American Journal of Intelligent Systems

p-ISSN: 2165-8978    e-ISSN: 2165-8994

2014;  4(1): 9-14

doi:10.5923/j.ajis.20140401.02

A Study of Support Vector Machine Algorithm for Liver Disease Diagnosis

Esraa M. Hashem, Mai S. Mabrouk

Biomedical Engineering, Misr University for Science and Technology (MUST University), 6th of October, Egypt

Correspondence to: Mai S. Mabrouk, Biomedical Engineering, Misr University for Science and Technology (MUST University), 6th of October, Egypt.

Email:

Copyright © 2012 Scientific & Academic Publishing.

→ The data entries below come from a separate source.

/-! ## §2 MACKEY binders at `I` and `K1` over the uniformiser token -/

include heA in
/-- **MACKEY's `hcover` at `H := B_v`, `K := I`, `ι := Fin 2`, `g := ![1, eA⁻¹ w]`** (★ `cover_borelU_inf` in the model, pulled back along `eA`). [cite: BruhatTits1972, (4.4.4)]
[cite: Casselman1995, Prop. 1.3.1] -/
theorem cover_borel_I {ϖ : w.1.adicCompletion L} (hϖ : Valued.v ϖ = WithZero.exp (-1 : ℤ))
    (g₁ : GL (Fin 3) (w.1.adicCompletion L)) (hg₁ : (g₁ : Matrix (Fin 3) (Fin 3) (w.1.adicCompletion L)) = Matrix.diagonal ![(1 : w.1.adicCompletion L), 1, ϖ])
    (K0 K1 I : Subgroup (Gqs L v))
    (hK0 : K0 = ((glInt 3 (w.1.adicCompletion L)).subgroupOf
      (unitaryGroupOfForm (galAdicCompletionMap (L := L) (IsCMField.complexConj L) hw) ((StdForm.antidiagonal 3).over (w.1.adicCompletion L)))).comap
        eA.toMulEquiv.toMonoidHom)
    (hK1 : K1 = (((glInt 3 (w.1.adicCompletion L)).map (MulAut.conj g₁).toMonoidHom).subgroupOf
      (unitaryGroupOfForm (galAdicCompletionMap (L := L) (IsCMField.complexConj L) hw) ((StdForm.antidiagonal 3).over (w.1.adicCompletion L)))).comap
        eA.toMulEquiv.toMonoidHom)
    (hI : I = K0 ⊓ K1) :
    ∀ y : ↥(unitaryGroupOfForm (conjLocal L (IsCMField.complexConj L) v) (cmLocalForm L 3 v)), ∃ i : Fin 2, ∃ h : ↥(cmBorelTriple L 3 v).P, ∃ κ : ↥(unitaryGroupOfForm (conjLocal L (IsCMField.complexConj L) v) (cmLocalForm L 3 v)), κ ∈ I ∧
      y = (h : ↥(unitaryGroupOfForm (conjLocal L (IsCMField.complexConj L) v) (cmLocalForm L 3 v))) * (![(1 : ↥(unitaryGroupOfForm (conjLocal L (IsCMField.complexConj L) v) (cmLocalForm L 3 v))), eA.symm (weylLongU (galAdicCompletionMap (L := L) (IsCMField.complexConj L) hw) (rfl : (StdForm.antidiagonal 3).over (w.1.adicCompletion L) = _))] i) * κ := by
  subst hI hK0 hK1
  intro y
  let eU : ↥(unitaryGroupOfForm (conjLocal L (IsCMField.complexConj L) v) (cmLocalForm L 3 v)) ≃ₜ* ↥(unitaryGroupOfForm (galAdicCompletionMap (L := L) (IsCMField.complexConj L) hw) ((StdForm.antidiagonal 3).over (w.1.adicCompletion L))) := eA
  obtain ⟨i, b, κ', hκ', hy⟩ := cover_borelU_inf (galAdicCompletionMap (L := L) (IsCMField.complexConj L) hw) rfl (galAdicCompletionMap_galAdicCompletionMap_of_smul_eq (IsCMField.complexConj L) w (IsCMField.complexConj_ne_one L) hw) (fun a => valued_galAdicCompletionMap (L := L) (IsCMField.complexConj L) hw a) hϖ g₁ hg₁ (eU y)
  refine ⟨i, ⟨eU.symm b, eA_symm_mem_borel L v w hw eA heA b.2⟩, eU.symm κ', ?_, ?_⟩
  · exact Subgroup.mem_inf.2 ⟨(symm_mem_comap_iff L v w hw eA _ _).2 (Subgroup.mem_inf.1 hκ').1,
      (symm_mem_comap_iff L v w hw eA _ _).2 (Subgroup.mem_inf.1 hκ').2⟩
  · apply eU.injective
    rw [map_mul, map_mul]
    change eU y = eU (eU.symm _) * eU (![(1 : ↥(unitaryGroupOfForm (conjLocal L (IsCMField.complexConj L) v) (cmLocalForm L 3 v))), eA.symm (weylLongU (galAdicCompletionMap (L := L) (IsCMField.complexConj L) hw) (rfl : (StdForm.antidiagonal 3).over (w.1.adicCompletion L) = _))] i) * eU (eU.symm κ')
    rw [ContinuousMulEquiv.apply_symm_apply, ContinuousMulEquiv.apply_symm_apply, eA_vec L v w hw eA i]
    exact hy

All Rights Reserved.

Abstract

Patients with liver disease have been continuously increasing because of excessive consumption of alcohol, inhale of harmful gases, intake of contaminated food, pickles and drugs. The liver has many essential functions, and liver disease presents a number of concerns for the delivery of medical care. Chronic liver disease (CLD) is common long-term conditions in the developed and developing world. Classification techniques are very popular in various automatic medical diagnosis tools. Early identification of the cancer has been often vital for the survival of the patients. Support vector machine (SVM) is supervised learning model with associated learning algorithms that analyze data and recognize patterns. In this work, Support vector machine is used for classifying liver disease using two liver patients datasetswith different features combinations such as SGOT, SGPT and Alkaline Phosphates,evaluating a support vector machine classifier by measuring its performance based on: accuracy, error rate, sensitivity, prevalence and specificity. Results show that the accuracy, error rate, sensitivity and prevalence at first 6ordered features are the best for ILPD dataset compared to BUPA dataset. This can be attributed to a number of useful attributes like Total bilirubin, direct bilirubin, Albumin, Gender, Age and Total proteins are available in the ILPD liver dataset compared to the BUPA dataset which can help in diagnosis of liver disease.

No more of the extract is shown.